= Grace Chia =

Singaporean writer, poet, journalist and editor

Grace Chia (born 1973) is a Singaporean writer, poet, journalist and editor.

==Career==

Chia has published numerous books of poetry, fiction and non-fiction, including a novel, The Wanderlusters and a short story collection, Every Moving Thing That Lives Shall Be Food.

Her poetry collections includes womango in 1998, Cordelia in 2012 which was nominated for the 2014 Singapore Literature Prize and Mother of All Questions in 2017. Her chapbook The Cuckoo Conundrum was featured in The Straits Times as one of the choice picks from a box set series of chapbooks published by the NAC-NTU Writer-in-Residencies.

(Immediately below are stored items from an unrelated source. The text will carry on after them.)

import Literature.MathematicalPhysics.QuantumFieldTheory.Balaban1983to89.B9Thm39CinvAtCoverDefect
import Literature.MathematicalPhysics.QuantumFieldTheory.Balaban1983to89.B9Thm39CinvAtCoverLarge

/-!
# `Balaban1983to89.B9Thm39CinvAtCoverLargeDefect` — [Balaban1985BackgroundPropagators] THEOREM 3.9 p. 413 ⇒ THEOREM 3.2 (3.48) p. 398 FOR `C(U) = (Q′G′²Q′*)⁻¹(U)`
# AT THE CUBE COVER OF RECORD, «FOR M SUFFICIENTLY LARGE» IN FULL, LOCAL-INVERSE LAW OF THE CUBE LETTERS UP TO A DISPLAYED DEFECT: FILE 13
# (`B9Thm39CinvAtCoverLarge.cinv_cover_large`) re-run on E1-3 with FOUR smallness terms (cell `lit-balaban`, G-B9-LETTERS module M5.2-E ∕ M5.6, file E1-4 =
# THE END STATEMENT `cinv_cover_large_defect`, seat p21 gen 34; design memo `lit-balaban-p21/M52E-DESIGN-p21.md` v1)

statement-level skeleton of published theorems with citation tags; proofs where landed; nothing here is a claim about the Yang–Mills mass gap

CITATION HEADER (lean-in-tree rule).  B9 = T. Bałaban, *Propagators for lattice gauge theories in a background field*, Commun. Math. Phys. **99** (1985)
389–434 (journal page = PDF page + 388).  p. 409 l. 2–5 («the operators constructed for this sequence … C_□(U) = (Q′(U)G′²_□(U)Q′*(U))⁻¹»); p. 411 (3.95)
«… = I − R», «By the same estimates as in [4], especially (2.83)–(2.85), we can see that the operator R is small and (Q′G′²Q′*)⁻¹ = C₀(I − R)⁻¹ = Σ C₀Rⁿ (3.96)»;
p. 411 «the part of the exponential factor can be estimated by e^{−¼δ₀M}»; p. 412 (3.97) «estimated by … e^{−2δ₀M} … (2δ₀M)⁻¹», «small factors O(M⁻¹)»; p. 413
Theorem 3.9 «For M sufficiently large … This theorem implies Theorem 3.2»; Thm 3.2 (3.48) p. 398.  [4] = [Balaban1984PropagatorsII] (2.85)–(2.87) p. 238
(«‖R‖ ≦ ½»), Lemma 2.1 (2.66) p. 234.  Rows B9.Thm3.9 × B9.Thm3.2 × B9.Eq3.95 × B9.Eq3.96 (cells only; no row head changes).

WHY THIS FILE (M5.2-E, memo §3 E1-4).  FILE 13 discharged the located smallness `(θ₁+θ₂+θ₃)c₁ < 1` of module M5.6's end statement above ONE member threshold; with
the local-inverse law of the cube letters holding only up to the displayed defect `E_□` (an (R)-DESIGN TERM, NOT IN PRINT (cell GAPS `G-B9-p21-01`): print's `C_□` is [4] (2.79)–(2.82)'s inverse of the compression of
`□̃Q′G′(□̃)²Q′*□̃` to `𝔅 ∩ □̃` with the GLOBAL averaging `Q′` (p. 411 «in the same way as in (2.82) [4]»; map owner r06 first-hand on CMP 96 p. 237), for which (3.95)
is an EXACT identity; the tree's cube letter of record `B9CubeLettersBondOpsL0.CCubeY` (lead RULING #5: the SEQUENCE-averaged full inverse `(Q′_□G′²_□Q′_□*)⁻¹` on the
cube sequence's own blocks, chosen to avoid inverse-of-compression decay at a general field; its averaging coincides with the member's on `NearH □ ⊇ supp h_□` only)
satisfies the law only up to the defect `h_□□̃Q′G′²_□(Q′* − Q′*_□)C_□h_□`, of size `e^{−O(δ₀M)}` = the order of print's own (3.97) factors (p. 412 l. 31–35); nothing fails
as printed) there is a FOURTH term `θ₄ = 3·5^{d+1}κ_E e^{−a_Xδ₀D_sep}`, exponentially small in `D_sep = M/(2L²)` like `θ₂`.  THIS FILE re-runs FILE 13 with four terms,
each `≦ 1/(8c₁)` above an explicit constants-only threshold (FILE 13's `term_exp_small`/`term_inv_small` at `8` instead of `6`), on E1-3's `cinv_cover_above_defect`.

WHAT IS PROVED (all `theorem`s, 0 `def`, 0 sorry, 0 new named facts).  §1 `term_exp_small8`, `term_inv_small8`, `smallness_shape4`;  §2 ★★★ `cinv_cover_large_defect` —
THE END STATEMENT of M5.6 with the defect: `∃ M_L K, 0 ≦ K ∧ ∀ member i, M_L ≦ M_i →` from the `EBlock`s of `G′` and of the cube letters `G′_□`, `IsUnit XY`,
contractive transporters, per cube the law `M_h(M_χ̃XY(G′_□))C_□M_h = M_h² + E_□`, the majorants `hEd` of `E_□`, `hC` of `C_□` ((3.48), un-localized) and `hD` (the
localized [2]-word) ⟹ `conj b ((η²η²)⁻¹•XinvY) ≺ K·ℓ(a)⁻⁴·e^{−(1−α′)ρδ₀d}`.

HONEST SCOPE / NOT CLAIMED.  Exactly FILE 13's scope with the weakened law (the fourth sum is the (R)-design term above, not a term of print): DISPLAYED per member/letter remain (a) the `EBlock`s (M5.5 ∕ M5.1b-G′), (b) the cube
letters `Cl` with `hdef`/`hEd`/`hC` (M5.2-E supply, memo §3 E2 — the defect majorant and the (3.48) blocks of `C_□` come from the cube sequence's `CCubeY` by
transport, truncation to the common blocks near □ and r05's coarsening; NOT in this file), (c) the LOCALIZED [2]-difference `hD` (cell GAPS G-B9-05 — NOT derived
in the tree), (d) `IsUnit XY`, `hpar`, `hrepr`; theorem-level: rate data, splits, nonneg constants.  NO cover data, NO geometry, NO threshold bookkeeping, NO located
smallness.  Sup-entry (3.48) only.  Finite 𝕋 member of the k-level V1 family; constants explicit; nothing continuum, nothing about the mass gap; NOT summit
progress.  RELATED, NOT DUPLICATED (searched 2026-08-28: `lean search 'cover_large_defect|smallness_shape4' --decl` = ∅): FILE 13 (exact law; kept), E1-1/E1-2/E1-3.
-/

noncomputable section

namespace Literature.MathematicalPhysics.QuantumFieldTheory.Balaban1983to89.B9Thm39CinvAtCoverLargeDefect

open Node00 B9CubeLettersInvReadings
open B6Cover236MultiLevelBlocks (cubes)
open B6Cover236MultiLevelTorusBlocks (hB cubeIndT)
open B6Partition118KLevelTorusBinders (sLipT sLipT_nonneg)
open B6Ineq2142KLevelV1 (β)
open B6KLevelCensusIndexV1 (KIdx)
open B6RandomWalk (HasMajorant hasMajorant_mono)
open B9Thm34Ext (toB6)
open B9FromB6 (EBlock)
open B9GeoNormsKLevelV1 (geo9K)
open B9GeoLemma21KLevelV1 (one_le_Mh)
open B9Eq352DivFormLetters (conj)
open B9Thm37CubeCoverCommutators (cutMulY)
open B9Thm37CubeCoverCommutatorSizes (four_le_P')
open B9Thm39CinvAtCover (chiBigT DsepT lipT)
open B9Thm39CinvAtCoverLarge (term_exp_small term_inv_small DsepT_eq_div lipT_eq)
open B9Thm39CinvAtCoverDefect (cinv_cover_above_defect)

variable {d ℓ : ℕ} {hd : 1 ≤ d + 1} {hL : Odd (ℓ + 1) ∧ 1 < ℓ + 1} {b₀ b₁ : ℝ}
variable {𝔸 : Type} [NormedRing 𝔸] [NormedAlgebra ℂ 𝔸] [CompleteSpace 𝔸]
variable {ι : Type} [Fintype ι] [DecidableEq ι]

/-! ## §1 Arithmetic of «M sufficiently large» with four terms -/

/-- an exponentially small term against the threshold `8Kc/a ≦ M`: `K·e^{−aM}·c ≦ 1/8` (FILE 13's `term_exp_small` at `(4/3)K`).
[cite: Balaban1985BackgroundPropagators, p.411 («estimated by e^{−¼δ₀M}»), (3.97) p.412 («estimated by (2δ₀M)⁻¹»), bookkeeping] -/
theorem term_exp_small8 {K c a M : ℝ} (hK : 0 ≤ K) (hc : 0 ≤ c) (ha : 0 < a) (hM : 0 < M) (hT : 8 * K * c / a ≤ M) :
    K * Real.exp (-(a * M)) * c ≤ 8⁻¹ := by
  have hT' : 6 * (4 / 3 * K) * c / a ≤ M := by rw [show 6 * (4 / 3 * K) * c / a = 8 * K * c / a by ring]; exact hT
  have h := term_exp_small (K := 4 / 3 * K) (by positivity) hc ha hM hT'
  nlinarith [h]

/-- an `O(M⁻¹)` term against the threshold `8Kc ≦ M`: `K·M⁻¹·c ≦ 1/8`. [cite: Balaban1985BackgroundPropagators, p.412 («give small factors O(M⁻¹)»), bookkeeping] -/
theorem term_inv_small8 {K c M : ℝ} (hM : 0 < M) (hT : 8 * K * c ≤ M) : K * M⁻¹ * c ≤ 8⁻¹ := by
  rw [show K * M⁻¹ * c = (K * c) / M by ring, div_le_iff₀ hM]
  nlinarith [hT]

/-- **THE FOUR SUMS OF (3.95)-WITH-DEFECT ARE `≦ ½` AGAINST `c₁` ABOVE THE EXPLICIT THRESHOLDS** (print: «the operator R is small», [4] «‖R‖ ≦ ½»): FILE 13's
`smallness_shape` with the fourth term `θ₄ = N(κ_E·e^{−a_Xδ₀D})`, `a_Xδ₀D = a₄M`: `M ≧ 8K₁c/a₁, 8K₂c/a₂, 8K₃c, 8K₄c/a₄` ⟹ `(θ₁+θ₂+θ₃+θ₄)c ≦ ½`.
[cite: Balaban1985BackgroundPropagators, (3.95) p.411 + (3.97) p.412 + p.409 l.2–5; Balaban1984PropagatorsII, (2.85) p.238] -/
theorem smallness_shape4 {N P B₀ L4 cb κD κE c asep δ₀ αc aX D lip s M a₁ a₂ a₄ K₁ K₂ K₃ K₄ : ℝ}
    (hK₁0 : 0 ≤ K₁) (hK₂0 : 0 ≤ K₂) (hK₄0 : 0 ≤ K₄) (hc : 0 ≤ c) (ha₁ : 0 < a₁) (ha₂ : 0 < a₂) (ha₄ : 0 < a₄) (hM : 0 < M)
    (hD₁ : asep * δ₀ * D = a₁ * M) (hD₂ : 2 * δ₀ * D = a₂ * M) (hD₄ : aX * δ₀ * D = a₄ * M) (hlip : lip = 2 * s * M⁻¹)
    (hK₁ : K₁ = N * (P * B₀ * L4 * cb)) (hK₂ : K₂ = N * (κD * B₀ * L4 * cb)) (hK₃ : K₃ = N * ((2 * s * (αc * δ₀)⁻¹) * P * B₀ * L4 * cb))
    (hK₄ : K₄ = N * κE)
    (hT₁ : 8 * K₁ * c / a₁ ≤ M) (hT₂ : 8 * K₂ * c / a₂ ≤ M) (hT₃ : 8 * K₃ * c ≤ M) (hT₄ : 8 * K₄ * c / a₄ ≤ M) :
    (N * (P * B₀ * L4 * cb * Real.exp (-(asep * δ₀ * D))) + N * (κD * Real.exp (-(2 * δ₀ * D)) * B₀ * L4 * cb) +
      N * ((lip * (αc * δ₀)⁻¹) * P * B₀ * L4 * cb) + N * (κE * Real.exp (-(aX * δ₀ * D)))) * c ≤ 2⁻¹ := by
  have e₁ : N * (P * B₀ * L4 * cb * Real.exp (-(asep * δ₀ * D))) = K₁ * Real.exp (-(a₁ * M)) := by rw [hD₁, hK₁]; ring
  have e₂ : N * (κD * Real.exp (-(2 * δ₀ * D)) * B₀ * L4 * cb) = K₂ * Real.exp (-(a₂ * M)) := by rw [hD₂, hK₂]; ring
  have e₃ : N * ((lip * (αc * δ₀)⁻¹) * P * B₀ * L4 * cb) = K₃ * M⁻¹ := by rw [hlip, hK₃]; ring
  have e₄ : N * (κE * Real.exp (-(aX * δ₀ * D))) = K₄ * Real.exp (-(a₄ * M)) := by rw [hD₄, hK₄]; ring
  rw [e₁, e₂, e₃, e₄]
  have h₁ := term_exp_small8 hK₁0 hc ha₁ hM hT₁
  have h₂ := term_exp_small8 hK₂0 hc ha₂ hM hT₂
  have h₃ := term_inv_small8 (K := K₃) hM hT₃
  have h₄ := term_exp_small8 hK₄0 hc ha₄ hM hT₄
  nlinarith [h₁, h₂, h₃, h₄]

Chia's work womango engages confessional poetry, poetic prose, concrete poetry and performance poetry to explore themes of identity politics from an Asian, female point of view. In an interview with The Wall Street Journal, former Director of the Singapore Writers Festival, Paul Tan, described her work, along with Cyril Wong, as "sensuous and provocative". Publishers Weekly singled out her short story, "Dewy", amongst many others in the speculative fiction anthology, Fish Eats Lion: New Singaporean Speculative Fiction edited by Jason Erik Lundberg for being one of two "uncomfortable takes on domestic employment's darker side".

Her poetry and short stories have been anthologised in publications in Singapore, US, Australia, Germany, France, Hong Kong and Serbia, including Singapore Literature in English: An Anthology, The Brooklyn Rail, Mining for Meaning, Merlion: An Anthology of Poems, Fish Eats Lion, Cha: An Asian Literary Journal, UnFree Verse, Stylus Poetry Journal, die horen, La Traductiere and Knijzevne Novine.

She was the NAC-NTU Writer-in-Residence for 2011-2012.